- Work instructions -
Among the lines below, keep only those from the one containing "[cite: deShalit1987, II.6.1" through the one containing "has an entire", and reproduce them exactly.

(Saved data entries)
"""

/-- **`L(θ_K‖·‖φ⁻¹, s) = L(θ_Kφ, s + 1)` for every `s`** (as Euler products, junk values included): for
`θ_K` `c`-invariant (`θ_K ∘ c = θ_K`) and `φ ∘ c = φ⁻¹`, `reflect θ_K⁻¹ · φ⁻¹ = (θ_Kφ⁻¹)·‖·‖`
(`DeShalit1987.reflect_inv_of_galConj_eq`), `L((θ_Kφ⁻¹)‖·‖, s) = L(θ_Kφ⁻¹, s+1)` (norm shift) and
`θ_Kφ⁻¹ = (θ_Kφ) ∘ c` has the same `L`-function as `θ_Kφ` (`heckeLFunction_galConj`). This is the
"`L(θ_K ξ 𝐍_K, 0) = L(θ_K φ, 1)`, `ξ = φ^c`" line of the CGLS frame's docstring, in de Shalit's variables.
[cite: deShalit1987, II.6.1 (1) and II.4.16 (50)] [cite: CastellaGrossiLeeSkinner2022, Thm. 2.1.2 (arXiv:2008.02571v2 TeX L1015–1041)] -/
theorem heckeLFunction_reflect_inv_mul_inv {θK φ : HeckeCharacter K}
    (hgal : HeckeCharacter.galConj (IsCMField.complexConj K) θK = θK)
    (hφ : HeckeCharacter.galConj (IsCMField.complexConj K) φ = φ⁻¹) (s : ℂ) :
    heckeLFunction (DeShalit1987.reflect θK⁻¹ * φ⁻¹) s = heckeLFunction (θK * φ) (s + 1) := by
  have hrefl : DeShalit1987.reflect θK⁻¹ = θK * normCharacter K :=
    DeShalit1987.reflect_inv_of_galConj_eq hgal
  have heq : DeShalit1987.reflect θK⁻¹ * φ⁻¹ = (θK * φ⁻¹) * normCharacter K := by
    rw [hrefl, mul_right_comm]
  have hν : ∀ x : ideleGroup K,
      ((normCharacter K x : ℂˣ) : ℂ) = ((ideleNorm x : ℝ) : ℂ) ^ (1 : ℂ) := fun x ↦ by
    rw [Complex.cpow_one, normCharacter_apply]
  have hconj : HeckeCharacter.galConj (IsCMField.complexConj K) (θK * φ) = θK * φ⁻¹ := by
    rw [HeckeCharacter.galConj_mul, hgal, hφ]
  rw [heq, heckeLFunction_mul_eq_of_forall_apply_eq_cpow (θK * φ⁻¹) hν s, ← hconj,
    heckeLFunction_galConj]

/-- **The CGLS continuation binder yields a de Shalit binder**: if `L(θ_Kφ, ·)` has an entire
continuation `g`, then `s ↦ g(s+1)` is an entire continuation of `L(θ_K‖·‖φ⁻¹, ·)`.
[cite: deShalit1987, II.4.16 (50)] [cite: CastellaGrossiLeeSkinner2022, Thm. 2.1.2] -/
theorem hasEntireContinuation_reflect_inv_mul_inv {θK φ : HeckeCharacter K}
    (hgal : HeckeCharacter.galConj (IsCMField.complexConj K) θK = θK)
    (hφ : HeckeCharacter.galConj (IsCMField.complexConj K) φ = φ⁻¹)
    (hL : LFunction.HasEntireContinuation (heckeLFunction (θK * φ))) :
    LFunction.HasEntireContinuation (heckeLFunction (DeShalit1987.reflect θK⁻¹ * φ⁻¹)) := by
  refine ⟨fun s ↦ hL.continuation (s + 1),
    hL.differentiable_continuation.comp (differentiable_id.add_const 1), fun s hs ↦ ?_⟩
  show hL.continuation (s + 1) = heckeLFunction (DeShalit1987.reflect θK⁻¹ * φ⁻¹) s
  rw [heckeLFunction_reflect_inv_mul_inv hgal hφ s, hL.continuation_eq]
  rw [Complex.add_re, Complex.one_re]
  linarith

/-- **The de Shalit `L`-value IS the CGLS `L`-value**: for ANY entire continuation `hL'` of
`L(θ_K‖·‖φ⁻¹, ·)` and any entire continuation `hL` of `L(θ_Kφ, ·)`,
`hL'.continuation 0 = hL.continuation 1` — `L(θ_K‖·‖φ⁻¹, 0) = L(θ_Kφ, 1)` (identity theorem: both
`hL'.continuation` and `s ↦ hL.continuation (s+1)` are entire and agree with the Euler product on `re s > 1`).
[cite: deShalit1987, II.4.16 (50)] [cite: CastellaGrossiLeeSkinner2022, Thm. 2.1.2] [cite: Kriz2016, Thm. 27 and §1 Notation (`𝐍_K`)] -/
theorem continuation_reflect_inv_mul_inv_zero {θK φ : HeckeCharacter K}
    (hgal : HeckeCharacter.galConj (IsCMField.complexConj K) θK = θK)
    (hφ : HeckeCharacter.galConj (IsCMField.complexConj K) φ = φ⁻¹)
    (hL : LFunction.HasEntireContinuation (heckeLFunction (θK * φ)))
    (hL' : LFunction.HasEntireContinuation (heckeLFunction (DeShalit1987.reflect θK⁻¹ * φ⁻¹))) :
    hL'.continuation 0 = hL.continuation 1 := by
  have h := Hsieh2012.continuation_eq_of_differentiable hL' (g := fun s ↦ hL.continuation (s + 1))
    (hL.differentiable_continuation.comp (differentiable_id.add_const 1)) (fun s hs ↦ by
      show hL.continuation (s + 1) = heckeLFunction (DeShalit1987.reflect θK⁻¹ * φ⁻¹) s
      rw [heckeLFunction_reflect_inv_mul_inv hgal hφ s, hL.continuation_eq]
      rw [Complex.add_re, Complex.one_re]
      linarith)
  have h0 := congrFun h 0
  simpa only [zero_add] using h0

end LValue

/-! ## §2 `φ ∘ c = φ⁻¹` for characters through an anticyclotomic `ℤ_p`-extension -/

section Anticyclotomic

variable {K : Type} [Field K] [NumberField K] [IsCMField K] {p : ℕ} [Fact p.Prime]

"""

- Task result -
[cite: deShalit1987, II.6.1 (1) and II.4.16 (50)] [cite: CastellaGrossiLeeSkinner2022, Thm. 2.1.2 (arXiv:2008.02571v2 TeX L1015–1041)] -/
theorem heckeLFunction_reflect_inv_mul_inv {θK φ : HeckeCharacter K}
    (hgal : HeckeCharacter.galConj (IsCMField.complexConj K) θK = θK)
    (hφ : HeckeCharacter.galConj (IsCMField.complexConj K) φ = φ⁻¹) (s : ℂ) :
    heckeLFunction (DeShalit1987.reflect θK⁻¹ * φ⁻¹) s = heckeLFunction (θK * φ) (s + 1) := by
  have hrefl : DeShalit1987.reflect θK⁻¹ = θK * normCharacter K :=
    DeShalit1987.reflect_inv_of_galConj_eq hgal
  have heq : DeShalit1987.reflect θK⁻¹ * φ⁻¹ = (θK * φ⁻¹) * normCharacter K := by
    rw [hrefl, mul_right_comm]
  have hν : ∀ x : ideleGroup K,
      ((normCharacter K x : ℂˣ) : ℂ) = ((ideleNorm x : ℝ) : ℂ) ^ (1 : ℂ) := fun x ↦ by
    rw [Complex.cpow_one, normCharacter_apply]
  have hconj : HeckeCharacter.galConj (IsCMField.complexConj K) (θK * φ) = θK * φ⁻¹ := by
    rw [HeckeCharacter.galConj_mul, hgal, hφ]
  rw [heq, heckeLFunction_mul_eq_of_forall_apply_eq_cpow (θK * φ⁻¹) hν s, ← hconj,
    heckeLFunction_galConj]

/-- **The CGLS continuation binder yields a de Shalit binder**: if `L(θ_Kφ, ·)` has an entire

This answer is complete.